Hearing God’s Word in the jungle

MISSION NEWS | David Hughes, Global Recordings Network Australia

Tuesday 28h August 2012

David Hughes from Global Recording Network (GRN) Australia has just returned from a visit to the Solomon Islands where he observed GRN’s audio recording ministry first-hand.

I thought I was well prepared. Equipped with my brand new mosquito net and a portable iPhone charger, I felt ready for almost anything this adventure might bring.

Our journey started in Honiara, capital of the Solomon Islands, where we were met by Jones Sanga, the director of GRN’s base in the Solomons.

The recordings were to be made for the Lengo, a remote language group a few hours’ drive from Honiara in the jungle. To get there we hitched a ride on a truck that took their local produce to market.

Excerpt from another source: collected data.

import Summits.AtomisticToContinuum.Crystallization.Theorems.FreeSplittingCertificatesStrictSplittingRuleFarPencilIntegral

/-!
# `StrictSplittingRule` (stmt-AtomisticToContinuum-12560): the integrated far pencil for NON-compactly-supported fields — integrability form

Route `FreeSplittingCertificates`, crux r3 `StrictSplittingRule` (H12⋆ = `stub_coreJointCoercive`), unit b2b-freesplit-B gen 10.
VALUE = the form of `farPencil_integral_le` that the far-field class of the H12⋆ architecture actually needs — NOT a proof of H12⋆, NOT summit progress.

Outside the support of the lattice displacement the co-rotated far field is AFFINE (`v = −u_P − W(y − y_P)`, `W` skew; HOME FAR-LEMMA-SPEC §7 (f)(iv)), so it is
NOT compactly supported, but all far densities still decay like `|x|⁻⁶` and are integrable.  `…FarPencilIntegral` used compact support only to obtain integrability and
the line derivatives of the flux.  Here the same chain is run under the hypotheses it really uses:

**`farPencil_integral_le_of_integrable`**: if `v ∈ C²(ℝ³; ℝ³)` vanishes near the reference site (`v =ᶠ[𝓝 0] 0`) and the four densities along `v` — demand `fpNum`,
receipts `fpDen`, flux `Φⱼ = fpFlux v · j` and `∂ⱼΦⱼ = fpFluxDeriv v · j j` — are integrable, then `∫ Num ≤ (17/200)∫ Den` (and `∫ div Φ = 0`, `integral_fpDivFlux_eq_zero'`).
Mathlib's integration by parts for line derivatives needs exactly integrability, not compact support.  HONEST FRAMING: theorem about test fields; the verification of the
integrability hypotheses for the affine-tail class, the lattice transfer and the near certificate are not here; NOT a proof of H12⋆, NOT summit progress.
-/

noncomputable section

open MeasureTheory Topology Filter

namespace Summit.AtomisticToContinuum.Crystallization.Theorems.StrictSplittingRuleBirth

variable {v : (Fin 3 → ℝ) → (Fin 3 → ℝ)}

/-- A field vanishing near `y` has vanishing gradient near `y`. -/
theorem fp_fderiv_eventuallyEq_zero {y : Fin 3 → ℝ} (h0 : v =ᶠ[𝓝 y] 0) : fderiv ℝ v =ᶠ[𝓝 y] 0 := by
  have h := h0.fderiv (𝕜 := ℝ)
  rw [fderiv_zero] at h
  exact h

/-- A field vanishing near `y`: `v y = 0`, `∇v(y) = 0`, `∇²v(y) = 0`. -/
theorem fp_vanish_at {y : Fin 3 → ℝ} (h0 : v =ᶠ[𝓝 y] 0) :
    v y = 0 ∧ fderiv ℝ v y = 0 ∧ fderiv ℝ (fderiv ℝ v) y = 0 := by
  have h1 := fp_fderiv_eventuallyEq_zero h0
  refine ⟨h0.self_of_nhds, h1.self_of_nhds, ?_⟩
  have h2 := h1.fderiv (𝕜 := ℝ)
  rw [fderiv_zero] at h2
  exact h2.self_of_nhds

/-- The flux vanishes near a point where the field vanishes locally. -/
theorem fpFlux_eventuallyEq_zero {y : Fin 3 → ℝ} (h0 : v =ᶠ[𝓝 y] 0) (j : Fin 3) :
    (fun z => fpFlux v z j) =ᶠ[𝓝 y] fun _ => (0 : ℝ) := by
  filter_upwards [h0.eventuallyEq_nhds] with z hz
  have h := fp_vanish_at hz
  exact fpFlux_eq_zero h.1 h.2.1 j

/-- `∂ₖΦⱼ = fpFluxDeriv` EVERYWHERE for a `C²` field vanishing near `0` (no support hypothesis). -/
theorem hasLineDerivAt_fpFlux_all' (hv : ContDiff ℝ 2 v) (h0 : v =ᶠ[𝓝 0] 0) (j k : Fin 3) (y : Fin 3 → ℝ) :
    HasLineDerivAt ℝ (fun z => fpFlux v z j) (fpFluxDeriv v y j k) y (fpE k) := by
  by_cases hy : y = 0
  · subst hy
    have h := fp_vanish_at h0
    rw [fpFluxDeriv_eq_zero h.1 h.2.1 h.2.2, (fpFlux_eventuallyEq_zero h0 j).hasLineDerivAt_iff]
    show HasDerivAt (fun _ : ℝ => (0 : ℝ)) 0 0
    exact hasDerivAt_const _ _
  · have h1 : ContDiff ℝ 1 (fderiv ℝ v) := hv.fderiv_right (by norm_num)
    exact hasLineDerivAt_fpFlux hy (hv.differentiable (by simp) y) (h1.differentiable (by simp) y) j k

/-- `div Φ = fpDivFlux` EVERYWHERE for a `C²` field vanishing near `0`. -/
theorem fpDivFlux_eq_sum_fpFluxDeriv' (hv : ContDiff ℝ 2 v) (h0 : v =ᶠ[𝓝 0] 0) (y : Fin 3 → ℝ) :
    fpDivFlux y (v y) (fpGrad v y) = fpFluxDeriv v y 0 0 + fpFluxDeriv v y 1 1 + fpFluxDeriv v y 2 2 := by
  by_cases hy : y = 0
  · subst hy
    have h := fp_vanish_at h0
    rw [fpFluxDeriv_eq_zero h.1 h.2.1 h.2.2, fpFluxDeriv_eq_zero h.1 h.2.1 h.2.2, fpFluxDeriv_eq_zero h.1 h.2.1 h.2.2]
    simp [fpDivFlux, fpGrad, h.1, h.2.1, fpDot, fpTr, fpTrSq, fpXGV, fpVGX]
  · exact (sum_fpFluxDeriv_eq_fpDivFlux_of_contDiffAt v hy hv.contDiffAt).symm

/-- **`∫ ∂ⱼΦⱼ = 0`** under integrability only. -/
theorem integral_fpFluxDeriv_eq_zero' (hv : ContDiff ℝ 2 v) (h0 : v =ᶠ[𝓝 0] 0)
    (iΦ : ∀ j, Integrable fun y => fpFlux v y j) (iΦ' : ∀ j, Integrable fun y => fpFluxDeriv v y j j) (j : Fin 3) :
    ∫ y, fpFluxDeriv v y j j = 0 := by
  have h := integral_bilinear_hasLineDerivAt_right_eq_neg_left_of_integrable
    (μ := (volume : Measure (Fin 3 → ℝ))) (B := ContinuousLinearMap.mul ℝ ℝ) (v := fpE j)
    (f := fun z => fpFlux v z j) (f' := fun y => fpFluxDeriv v y j j)
    (g := fun _ => (1 : ℝ)) (g' := fun _ => (0 : ℝ))
    (by simpa using iΦ' j) (by simp) (by simpa using iΦ j)
    (fun y _ => hasLineDerivAt_fpFlux_all' hv h0 j j y)
    (fun y _ => by
      show HasDerivAt (fun _ : ℝ => (1 : ℝ)) 0 0
      exact hasDerivAt_const _ _)
  simpa using h

/-- `fpDivFlux` along the field is integrable (sum of the three `∂ⱼΦⱼ`). -/
theorem integrable_fpDivFlux' (hv : ContDiff ℝ 2 v) (h0 : v =ᶠ[𝓝 0] 0)
    (iΦ' : ∀ j, Integrable fun y => fpFluxDeriv v y j j) : Integrable fun y => fpDivFlux y (v y) (fpGrad v y) := by
  have h : (fun y => fpDivFlux y (v y) (fpGrad v y)) =
      fun y => fpFluxDeriv v y 0 0 + fpFluxDeriv v y 1 1 + fpFluxDeriv v y 2 2 :=
    funext (fpDivFlux_eq_sum_fpFluxDeriv' hv h0)
  rw [h]
  exact ((iΦ' 0).add (iΦ' 1)).add (iΦ' 2)

/-- **`∫ div Φ = 0`** under integrability only. -/
theorem integral_fpDivFlux_eq_zero' (hv : ContDiff ℝ 2 v) (h0 : v =ᶠ[𝓝 0] 0)
    (iΦ : ∀ j, Integrable fun y => fpFlux v y j) (iΦ' : ∀ j, Integrable fun y => fpFluxDeriv v y j j) :
    ∫ y, fpDivFlux y (v y) (fpGrad v y) = 0 := by
  have h : (fun y => fpDivFlux y (v y) (fpGrad v y)) =
      fun y => fpFluxDeriv v y 0 0 + fpFluxDeriv v y 1 1 + fpFluxDeriv v y 2 2 :=
    funext (fpDivFlux_eq_sum_fpFluxDeriv' hv h0)
  have e1 : ∫ y, (fpFluxDeriv v y 0 0 + fpFluxDeriv v y 1 1 + fpFluxDeriv v y 2 2) =
      (∫ y, (fpFluxDeriv v y 0 0 + fpFluxDeriv v y 1 1)) + ∫ y, fpFluxDeriv v y 2 2 :=
    integral_add ((iΦ' 0).add (iΦ' 1)) (iΦ' 2)
  have e2 : ∫ y, (fpFluxDeriv v y 0 0 + fpFluxDeriv v y 1 1) =
      (∫ y, fpFluxDeriv v y 0 0) + ∫ y, fpFluxDeriv v y 1 1 := integral_add (iΦ' 0) (iΦ' 1)
  rw [h, e1, e2, integral_fpFluxDeriv_eq_zero' hv h0 iΦ iΦ' 0, integral_fpFluxDeriv_eq_zero' hv h0 iΦ iΦ' 1,
    integral_fpFluxDeriv_eq_zero' hv h0 iΦ iΦ' 2]
  ring

/-- **THE CONTINUUM FAR PENCIL, INTEGRABILITY FORM.**  For every `C²` field `v : ℝ³ → ℝ³` vanishing near the reference site whose demand, receipts, flux
and flux-derivative densities are integrable: `∫ fpNum x (v x) (∇v x) ≤ (17/200)·∫ fpDen x (∇v x)`.  Covers non-compactly-supported far fields (affine tails)
once their `|x|⁻⁶` decay is checked.  NOT a proof of H12⋆, NOT summit progress. -/
theorem farPencil_integral_le_of_integrable (hv : ContDiff ℝ 2 v) (h0 : v =ᶠ[𝓝 0] 0)
    (iN : Integrable fun y => fpNum y (v y) (fpGrad v y)) (iD : Integrable fun y => fpDen y (fpGrad v y))
    (iΦ : ∀ j, Integrable fun y => fpFlux v y j) (iΦ' : ∀ j, Integrable fun y => fpFluxDeriv v y j j) :
    ∫ x, fpNum x (v x) (fpGrad v x) ≤ 17 / 200 * ∫ x, fpDen x (fpGrad v x) := by
  have hΦ := integrable_fpDivFlux' hv h0 iΦ'
  have h1 : ∫ x, fpNum x (v x) (fpGrad v x) =
      ∫ x, (fpNum x (v x) (fpGrad v x) + 1 / 18 * fpDivFlux x (v x) (fpGrad v x)) := by
    rw [integral_add iN (hΦ.const_mul _), integral_const_mul, integral_fpDivFlux_eq_zero' hv h0 iΦ iΦ']
    ring
  have h2 : ∫ x, (fpNum x (v x) (fpGrad v x) + 1 / 18 * fpDivFlux x (v x) (fpGrad v x)) ≤
      ∫ x, 17 / 200 * fpDen x (fpGrad v x) :=
    integral_mono (iN.add (hΦ.const_mul _)) (iD.const_mul _) fun x => farPencil_pointwise_le' x (v x) (fpGrad v x)
  rw [h1]
  refine h2.trans_eq ?_
  exact integral_const_mul _ _

end Summit.AtomisticToContinuum.Crystallization.Theorems.StrictSplittingRuleBirth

Then we were told that a bridge was out and the truck would need to drop us off on the wrong side of the river!

As I gingerly crossed the river with my backpack held high, praying with every step that the current around my thighs wouldn’t get any stronger, I thought, “I’ll bring a waterproof barrel next time,” like Sybil Shaw, the veteran GRN Recordist who I accompanied, who had all her equipment all packed inside one. Around us, women from the community were carrying suitcases on their heads – no hands and, no issues with keeping the cases balanced. The suitcases just stuck on their heads.

Pretty soon we arrived at our recording destination, a beautiful community of homes beside a pristine river.

The Lengo are a community that desperately need Bible teaching that they can hear in their own language. The practical issue is that they speak Lengo, but there are very few written materials of any kind in their own language, and almost no Christian materials.  So while they speak Lengo daily, they are not comfortable with reading it. This means written Christian materials feel foreign, and there is much difficulty with changing their worldview.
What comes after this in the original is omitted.